My guess is the rediculously slow bus speeds. Termination is only required to prevent signal reflections from corrupting data on the line. With the TI's already slow clock speed of 3 MHz, with the added wait states, there's an eternity of time for any reflections to subside before anything starts sampling data.

I believe you can get away with it by hooking your ATX 12 volt rail directly to the PEB 8 volt rail, if all your cards have proper heatsinking. Of course, 12 volts on the 15 volt rail isn't good if your cards that require a 7812 regulator can't handle the voltage drop incurred by insufficient headroom. Removing the regulators on all your cards is the safest way, though time consuming. Plus, those cards will no longer work in an unmodified PEB!
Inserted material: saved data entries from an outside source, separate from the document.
import Literature.AnabelianGeometry.SemiGraphs.TemperedCompactPairUnfoldedCrossing
import HarnessLib

/-!
# Two subgroups of `π₁^temp(𝒢)` at tree distance `≥ 2`: the ENTRY branch of the unfolded crossings is PINNED

Mochizuki, *Semi-graphs of anabelioids*, Publ. RIMS **42** (2006), §1, Lemma 1.8 (ii) p. 20, §3, Theorem 3.7
(iii)/(iv) pp. 40–41 [cite: MochizukiSemiAnbd2006, Thm 3.7(iv) p.41].

PROOF-ONLY tool file (abc-iut cell, layer L3, row «T37iv-S2@RELATIVE-BRIDGE», file F6, seat abc-iut-L3-t8 gen 10;
no definition, no named fact).  Sharpening of `exists_unfolded_crossing` (F3b, `TemperedCompactPairUnfoldedCrossing.lean`):
in the third regime of the trichotomy (no common fixed vertex and no bridge at level `m`), the unfolded crossings of
the separating vertex `z` at the deeper levels all ENTER through ONE branch `β_A` of `𝒢_{∞,m}` at `z` (the branch
towards the fixed locus on whose side `z` was chosen) and EXIT through branches distinct from `β_A`.  For ANY
countable `𝒢` with the hypotheses of Prop. 3.6, canonical tower, ANY subgroups:

* `SemiGraph.branch_eq_of_reaches_avoiding` — in a tree at most ONE branch at a vertex `z` has its point joined
  to a given vertex `a₀` by a walk avoiding `z`;
* `exists_sided_unfolded_crossing_of_separating_vertex` — the one-sided engine of F3b with the SIDES recorded: the
  entry branch point reaches `a₀` avoiding `z`, the exit branch point does not;
* ★ `exists_pinned_unfolded_crossing` — no common fixed vertex and no bridge at level `m` ⇒ a vertex `z` fixed by
  neither `K₁` nor `K₂` and a branch `β_A` at `z` such that at every level `M ≥ m` every walk from a `K₁`-fixed to a
  `K₂`-fixed vertex of `𝒢_{∞,M}` contains a vertex over `z` with two branches on the walk, one over `β_A` and one
  over a branch `≠ β_A`;
* ★★ `anchored_or_pinned_unfolded_of_not_isCompact` — compact `K₁`, `K₂` with non-compact join: anchored, or a
  persistent `K₁ ⊓ K₂`-fixed branch over the ONE level branch `β_A` together with a second fixed branch at the same
  vertex whose image is a branch `≠ β_A` at `z`, at every deeper level (so `K₁ ⊓ K₂` has a persistent BRANCH type
  without a compatible thread being asserted).

Honest framing: generic statements about OUR typed `π₁^temp`; nothing bears on [IUTchIII] Cor. 3.12; typed ≠ proved.
-/
noncomputable section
The "mainboard" in the PEB is really just a backplane--that is, just a bunch of parallel traces to connect all the busses together. Even standard ATX power supplies can be used to power the PEB. The only real critical part of the PEB is the flex cable and interface card. With a suitable power supply, the flex cable interface card, and connectivity between cards, there's no reason why you couldn't build your own PEB. It would just be a lot of work, and you wouldn't have the nice cutouts and slots to hold all your cards neatly in place. I believe I remember seeing somewhere some photos where a user built a PEB into an ATX PC case. They probably took the backplane out of the PEB and mounted it somehow in the PC case. So I know it's possible.
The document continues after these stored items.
/-!
# Birth skeleton (BC3) for crux `FlipErgodicityZ2` — route `CardyMeckeFlip`, item stmt-CriticalPhenomena-14825

Crux (K3 of the route, rank 3): every subsequential quad-crossing scaling limit `μ ∈ Λ =
subseqQuadLimits univ` of bond-`ℤ²` percolation at `p = ½` carries an admissible,
isometry-equivariant kernel family `M` (clause (ADM)) that is flip-fair for `μ` at every cutoff
(clause (F)) and for which `μ` is midpoint-extremal among the flip-fair probability laws (clause
(EXT), "flip-ergodicity").  The crux inlines (ADM)/(F)/(EXT) over a characterised parameter `Piv`;
the named notions are `Literature/Probability/Percolation/FlipFairKernel.lean`
(`QuadConfig.IsPivotalAt`, `IsAdmissibleKernel`, `IsIsometryEquivariant`, `IsFlipFairKernel`,
`IsFlipExtremal`, each `Iff.rfl` against the inlined text) and
`Literature/Probability/Percolation/Z2PivotalMeasure.lean` (`z2PivotalMeasure ε δ ω`, GPS's
isometry-averaged normalised `ε`-important counting measure of bond-`ℤ²`; `IsZ2PivotalKernelLimit μ M`:
"`M` is its joint subsequential limit with the configuration") — the skeleton is stated over the
NAMED notions and pinned to THE canonical (GPS) kernel.

The cut follows the route's own two-layer plan (`FlipErgodicityZ2 ⇐ FlipIdentityZ2 →
PivotalKernelErgodic`, `FlipIdentityZ2 ⇐ KernelExistsZ2 → FlipPassesToLimit`).

**Reshape 3 (lead c3, 2026-08-17, after wave 1).**  Every piece of the two `ℤ²`-construction
stubs that is provable glue has now LANDED, and what remains is registered as single-topic stubs,
each either a published bond-`ℤ²` arm estimate (Literature debt), a precisely typed unprinted
step of the Garban–Pete–Schramm programme for `ℤ²`, a clause of the sibling crux
`Z2LimitsSymmetric`, or the open problem:

* `stub_zdFourArmFacts` — the three PUBLISHED bond-`ℤ²` four-arm estimates (Nolin 2008 Prop. 17 /
  §8.1 edge quasi-multiplicativity; Duminil-Copin–Manolescu–Tassion 2021 Prop. 6.3 and Prop. 6.8 at
  `q = 1`), named facts of `Literature/Probability/Percolation/ZdFourArmQuasiMult.lean` (p158434);
  from them `stub_latticeSecondMoment` (B2) is CLOSED by the landed conditional proof
  `latticeSecondMoment_of_quasiMult` (p158438 + 7 helper files).
* `stub_jointKernelLimit` (N1) — GPS 2013 Thm 4.3/§4.7 for bond-`ℤ²` along the static
  subsequence: a joint MULTI-CUTOFF limit `(ω_δ, (μ^(εⱼ)_δ)ⱼ) ⇒ (S, (M εⱼ S)ⱼ)` with a measurable,
  locally integrable kernel (asserted GPS13 §1 p. 10, never written; XXL).
* `stub_pivotalSupport` (N6) — clause (ADM)(4) for such a limit: limits of `ε`-important edges are
  `IsPivotalAt`-pivotal (unprinted identification; census risk R2).
* `stub_rotationInvariantLimits` — rotation invariance of every `μ ∈ Λ` (DKKMO 2020), VERBATIM the
  open stub of crux `Z2LimitsSymmetric` (stmt-CriticalPhenomena-14827); full isometry invariance
  then by the landed `stub_isometryOfRotation` (`CardyMeckeFlipZ2LimitsSymmetricIsometryOfRotation.lean`).
* `stub_equivariantVersion` (N7) — for an isometry-invariant `μ`, an admissible joint-limit kernel
  has an everywhere-equivariant admissible version (GPS13 §4.7 intrinsic description: the
  grid-averaged kernel is `∫ c(θ) Φ_θ dθ`, equivariant iff the direction-dependent arm-ratio limits
  are constant, which law-level rotation invariance supplies; plus Zimmer-type strictification of an
  a.e.-equivariant kernel; census risk R3).
* glue of stub 1, ALL LANDED: lattice antitonicity `stub_latticePivotalAntitone` (p149777) passes to
  joint limits `ae_kernel_le_of_jointLimit'` (p161491, via p159645 `ae_le_of_tendsto_pair`, p161069
  determining class); everywhere-antitone measurable versions `exists_antitone_version_of_ae_antitone`
  (p162018, p159809); clause (ADM)(5) for every pivotal-kernel limit `exists_lintegral_kernel_ball_pos`
  (p160762, from the lattice first-moment lower bound p159450).
* `stub_nodeC` — the TOGGLED (pattern-split) Campbell functionals pass to the limit identified by
  `IsPivotalAt` (GPS13 Thm 1.1 for `μ^Q` + GPS18 §6–7 on `𝕋`; unprinted for `ℤ²`; absorbs R1/R2);
  from it `stub_flipPassesToLimit_of_glue` (2b) is CLOSED by the landed glue
  `flipPassesToLimit_of_nodeC` (p163085), on top of the landed lattice Campbell–Mecke identity
  `stub_latticeCampbellKernel` (p145533) and pattern Campbell limit `stub_patternCampbellLimit`
  (p150116).
* `stub_pivotalKernelErgodic` (the open core; `𝕋`-analogue GHSS arXiv:1905.06940 Thm 1.4(i) +
  Rem. 1.5; GPS 2018 §12.1 Remark), density form; `stub_flipExtremal_of_trivialDensity` (CLOSED,
  p143383) converts it to (EXT).

**Landed sub-nodes of the open stubs (lead c3, waves 2–3; all accepted, `--supports` this item).**
N1: tightness ⇒ Prokhorov subsequential joint LAW for countable cutoff/test families
(`Literature/Probability/Distributions/JointLawSubseqLimit.lean` p165827,
`Literature/Probability/Percolation/Z2PivotalJointSubseqLimit.lean` p166319), a countable
dominating-dense test family in `C_c(ℂ)` (`…/Distributions/CountableTestFamily.lean` p169060) and the
Riesz–Markov KERNEL from a measurable family of a.s.-positive a.s.-linear functionals
(`…/Distributions/RieszMarkovKernel(Measurable).lean` p169510, p169563) — what remains of N1 is the
unprinted core N1b (the joint limit law is supported on a graph: GPS13 Prop. 4.1/4.5, Lemma 4.6 for
`ℤ²`) plus the all-real-cutoffs glue N1e (sandwich by the landed lattice antitonicity).  N7: exact
covariance of the averaged lattice kernel under lattice translations and a.e. TRANSLATION-equivariance
of every joint-limit kernel under a translation-invariant `μ` (`…StubEquivariantVersionLatticeCovariance`
p168033, `…Perturbation` p168054, `…TranslationEquivariant` p168488, `…/Distributions/AEEqOfJointLaw.lean`
p167989) — what remains is a.e. ROTATION-equivariance (arm-ratio level, R3, unprinted), the `D₄` lattice
covariance (provable) and Zimmer strictification.  Node (C)/N6: the LATTICE identification of the
open-pivotal clause of `IsPivotalAt` with lattice pivotality at an edge midpoint, both directions
(`Literature/Probability/Percolation/Z2LatticePivotalOpenClause.lean` p164937,
`…Z2LatticePivotalOpenClauseConverse.lean` p170937: `isPivotalAt_z2QuadConfig_iff_not_mem_sdiff`), via the
sub-quad thickening lemma `Quad.exists_subquad_isCrossing_subset` (`QuadSubquadThickening*.lean` p170869,
p170279, p170575, p170625; drawn arcs `Z2DrawnArcs.lean` p170579) — what remains is the identification IN
THE LIMIT (closed-pivotal clause and convergence of the toggled functionals; unprinted).  Stub 3: the
converse of stub 4, `IsFlipExtremal.withDensity_eq` (`…/Percolation/FlipExtremalDensity.lean` p163704), so
the density form is exactly as strong as (EXT).

`FlipErgodicityZ2_of : FlipErgodicityZ2` is the kernel-checked composition (its term has no `sorry`;
`sorryAx` enters only through the named stubs).  Sorries: exactly the seven open `stub_*`
(`stub_zdFourArmFacts`, `stub_jointKernelLimit`, `stub_pivotalSupport`,
`stub_rotationInvariantLimits`, `stub_equivariantVersion`, `stub_nodeC`, `stub_pivotalKernelErgodic`).
-/

noncomputable section

open MeasureTheory Set Filter Topology Metric
open Literature.Probability.Percolation Literature.Probability.Percolation.QuadCrossing
open Literature.Probability.LatticeModels Literature.Probability.Distributions

namespace Summit.CriticalPhenomena.CardyFormulaZ2.Cruxes.FlipErgodicityZ2.Birth

/-- stub 1a — LATTICE ANTITONICITY IN THE CUTOFF (reshape 2; CLOSED by p149777): for `0 < δ ≤ ε' ≤ ε`
the isometry-averaged weight of every edge of `δℤ²` at cutoff `ε` is at most its weight at cutoff
`ε'` (couple the shifts of the moved grids at the two scales so that the edge midpoint keeps its
relative position `t ∈ [0,1)²` in its grid square: the `3ε'`-block is `m + ε'([-1,2]² - t)` in grid
frame coordinates, inside the `3ε`-block `m + ε([-1,2]² - t)` and containing both endpoints of the
edge since `δ/2 ≤ ε'`; four arms to the boundary of the larger block restrict to four arms to the
boundary of the smaller one (first-exit decomposition of open lattice paths — whence the
hypothesis that `ω` opens only lattice edges, a `P_½`-almost sure event); the coupling preserves
`gridParamLaw`). -/
theorem stub_latticePivotalAntitone :
    ∀ (ε ε' δ : ℝ), 0 < δ → δ ≤ ε' → ε' ≤ ε →
      ∀ (ω : BondConfig (Site 2)), ω ⊆ (zdGraph 2).edgeSet → ∀ (x : Site 2) (i : Fin 2),
        pivotalWeight ε δ ω x i ≤ pivotalWeight ε' δ ω x i :=
  -- CLOSED (reshape 2, wave 1 of lead c2, p149777): landed as
  -- `Theorems/CardyMeckeFlipFlipErgodicityZ2StubLatticePivotalAntitone.lean`
  Summit.CriticalPhenomena.CardyFormulaZ2.Theorems.CardyMeckeFlip.stub_latticePivotalAntitone

/-- stub 1b-F — THE THREE PUBLISHED BOND-`ℤ²` FOUR-ARM ESTIMATES (reshape 3; Literature debt,
named facts of `ZdFourArmQuasiMult.lean`, p158434): edge four-arm quasi-multiplicativity at
`p = 1/2` (Nolin 2008 Prop. 17 with §8.1; Kesten 1987), annulus four-arm quasi-multiplicativity and
the four-arm lower bound `c (r/R)^{2-c} ≤ α₄(r,R)` (Duminil-Copin–Manolescu–Tassion 2021 Prop. 6.3,
Prop. 6.8 at `q = 1`).  Discharging them (`…_holds`) closes B2 below. -/
theorem stub_zdFourArmFacts :
    Nolin2008_zdEdgeFourArmQuasiMult ∧ DuminilCopinManolescuTassion2021_zdFourArm_quasiMult ∧
      DuminilCopinManolescuTassion2021_zdFourArm_lowerBound := by
  sorry

/-- stub 1b — UNIFORM SECOND MOMENTS OF THE LATTICE KERNELS (GPS 2013 §4.3–4.6 transplanted to
bond-`ℤ²`): for every cutoff `ε > 0` and `φ ∈ C_c(ℂ)`, `sup_{0 < δ ≤ δ₀} E[⟨μ^ε_δ, |φ|⟩²] < ∞`.
CLOSED modulo `stub_zdFourArmFacts` by the landed conditional proof
`latticeSecondMoment_of_quasiMult` (wave 1 of lead c3, p158438; helpers p155280, p155318,
p155707, p155863, p156166, p156825, p157535). -/
theorem stub_latticeSecondMoment :
    ∀ ε : ℝ, 0 < ε → ∀ φ : ℂ → ℝ, Continuous φ → HasCompactSupport φ →
      ∃ C δ₀ : ℝ, 0 < δ₀ ∧ ∀ δ : ℝ, 0 < δ → δ ≤ δ₀ →
        ∫ ω, (∫ x, |φ x| ∂(z2PivotalMeasure ε δ ω)) ^ 2 ∂(bondPercolation (zdGraph 2) half) ≤ C :=
  Summit.CriticalPhenomena.CardyFormulaZ2.Theorems.CardyMeckeFlip.latticeSecondMoment_of_quasiMult
    stub_zdFourArmFacts.1 stub_zdFourArmFacts.2.1 stub_zdFourArmFacts.2.2

/-- stub 1-N1 — THE JOINT MULTI-CUTOFF PIVOTAL-KERNEL LIMIT EXISTS, WITH A MEASURABLE KERNEL
(GPS 2013 arXiv:1008.1378 Thm 4.3 + §4.7 for bond-`ℤ²` along the static subsequence; asserted §1
p. 10, never written).  From the uniform second moments: for every `μ ∈ Λ` there are a mesh
sequence `δ_k → 0⁺` realising `μ` and kernels `M₀ ε`, measurable with locally integrable first
moments, such that `(ω_δ, (⟨μ^(εⱼ)_δ, φⱼ⟩)ⱼ) → (S, (⟨M₀ εⱼ S, φⱼ⟩)ⱼ)` in law for all finite
families of cutoffs and test functions (the `εⱼ ≡ ε` case is the convergence clause of
`IsZ2PivotalKernelLimit`).  Sub-nodes: tightness (provable from B2), the limit functional is a.s. a
FUNCTION of the configuration (GPS13 Prop. 4.1/4.5, Lemma 4.6: ratio-limit + coupling; UNPRINTED
for `ℤ²`), Riesz–Markov. -/
theorem stub_jointKernelLimit :
    (∀ ε : ℝ, 0 < ε → ∀ φ : ℂ → ℝ, Continuous φ → HasCompactSupport φ →
      ∃ C δ₀ : ℝ, 0 < δ₀ ∧ ∀ δ : ℝ, 0 < δ → δ ≤ δ₀ →
        ∫ ω, (∫ x, |φ x| ∂(z2PivotalMeasure ε δ ω)) ^ 2 ∂(bondPercolation (zdGraph 2) half) ≤ C) →
    ∀ μ : FiniteMeasure (QuadConfig (Set.univ : Set ℂ)), μ ∈ subseqQuadLimits (Set.univ : Set ℂ) →
      ∃ (δs : ℕ → ℝ) (M₀ : ℝ → QuadConfig (Set.univ : Set ℂ) → Measure ℂ),
        (∀ k, 0 < δs k) ∧ Tendsto δs atTop (𝓝 0) ∧
          Tendsto (fun k => z2QuadLaw (Set.univ : Set ℂ) (δs k)) atTop (𝓝 μ) ∧
            (∀ ε : ℝ, Measurable (M₀ ε)) ∧
              (∀ ε : ℝ, 0 < ε → ∀ r : ℝ,
                ∫⁻ S, M₀ ε S (closedBall 0 r) ∂(μ : Measure (QuadConfig (Set.univ : Set ℂ))) < ⊤) ∧
        (∀ (m : ℕ) (εs : Fin m → ℝ) (φ : Fin m → ℂ → ℝ), (∀ j, 0 < εs j) → (∀ j, Continuous (φ j)) →
          (∀ j, HasCompactSupport (φ j)) →
            ∀ F : BoundedContinuousFunction (QuadConfig (Set.univ : Set ℂ) × (Fin m → ℝ)) ℝ,
              Tendsto
                (fun k => ∫ ω, F (z2QuadConfig (Set.univ : Set ℂ) (δs k) ω,
                    fun j => ∫ x, φ j x ∂(z2PivotalMeasure (εs j) (δs k) ω))
                  ∂(bondPercolation (zdGraph 2) half))
                atTop
                (𝓝 (∫ S, F (S, fun j => ∫ x, φ j x ∂(M₀ (εs j) S))
                  ∂(μ : Measure (QuadConfig (Set.univ : Set ℂ)))))) := by
  sorry

/-- stub 1-N6 — THE SUPPORT CLAUSE (ADM)(4) OF A JOINT-LIMIT KERNEL (unprinted identification:
limits of `ε`-important edges of `δℤ²` are `IsPivotalAt`-pivotal for some quad of the limit
configuration; GPS 2013 §2.3/§4.1 identify importance with continuum four-arm events on `𝕋`;
census risk R2 — measurability of the section).  For a mesh sequence realising `μ` and a
measurable, locally integrable kernel family that is the joint multi-cutoff limit along it,
`M ε S` charges no non-pivotal point, `μ`-a.s. -/
theorem stub_pivotalSupport :
    ∀ (μ : FiniteMeasure (QuadConfig (Set.univ : Set ℂ)))
      (M : ℝ → QuadConfig (Set.univ : Set ℂ) → Measure ℂ) (δs : ℕ → ℝ),
      (∀ k, 0 < δs k) → Tendsto δs atTop (𝓝 0) →
        Tendsto (fun k => z2QuadLaw (Set.univ : Set ℂ) (δs k)) atTop (𝓝 μ) →
        (∀ (m : ℕ) (εs : Fin m → ℝ) (φ : Fin m → ℂ → ℝ), (∀ j, 0 < εs j) → (∀ j, Continuous (φ j)) →
          (∀ j, HasCompactSupport (φ j)) →
            ∀ F : BoundedContinuousFunction (QuadConfig (Set.univ : Set ℂ) × (Fin m → ℝ)) ℝ,
              Tendsto
                (fun k => ∫ ω, F (z2QuadConfig (Set.univ : Set ℂ) (δs k) ω,
                    fun j => ∫ x, φ j x ∂(z2PivotalMeasure (εs j) (δs k) ω))
                  ∂(bondPercolation (zdGraph 2) half))
                atTop
                (𝓝 (∫ S, F (S, fun j => ∫ x, φ j x ∂(M (εs j) S))
                  ∂(μ : Measure (QuadConfig (Set.univ : Set ℂ)))))) →
        (∀ ε : ℝ, Measurable (M ε)) →
        (∀ ε : ℝ, 0 < ε → ∀ r : ℝ,
          ∫⁻ S, M ε S (closedBall 0 r) ∂(μ : Measure (QuadConfig (Set.univ : Set ℂ))) < ⊤) →
          ∀ ε : ℝ, 0 < ε → ∀ᵐ S ∂(μ : Measure (QuadConfig (Set.univ : Set ℂ))),
            M ε S {x | ¬ ∃ Q : Quad (Set.univ : Set ℂ), S.IsPivotalAt x Q} = 0 := by
  sorry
Just wanted to give you all a brief update: I'm still working on assembling the prototypes. I should be able to finish these up an test them all this weekend. Meanwhile, I've been doing some re-engineering of the design before I do the full run. Mostly just revamping the power regulation circuitry to make things a little more reliable and fault-tolerant. Speficially, I'm opting to get rid of the tantalum capacitors in favor of more reliable solid polymer aluminum ones. I'm also going to throw a couple of surface mount fuses on the power traces, just to make sure that any (unlikely) failure on this board won't short out your PEB's power supply or damage other components. The fuses are a couple of cents each, and certainly seem worth it when you consider the value of your TI system! I've got to hook up my multimeter to my test rig tonight and see how much current it draws during speech activity, so I can select the proper fuses. Don't know if I'm over-engineering here, but I tend to prefer to overdo things rather than underdo them. At the very least, my conscience will rest easy that I've built the best boards that I possibly can for you all!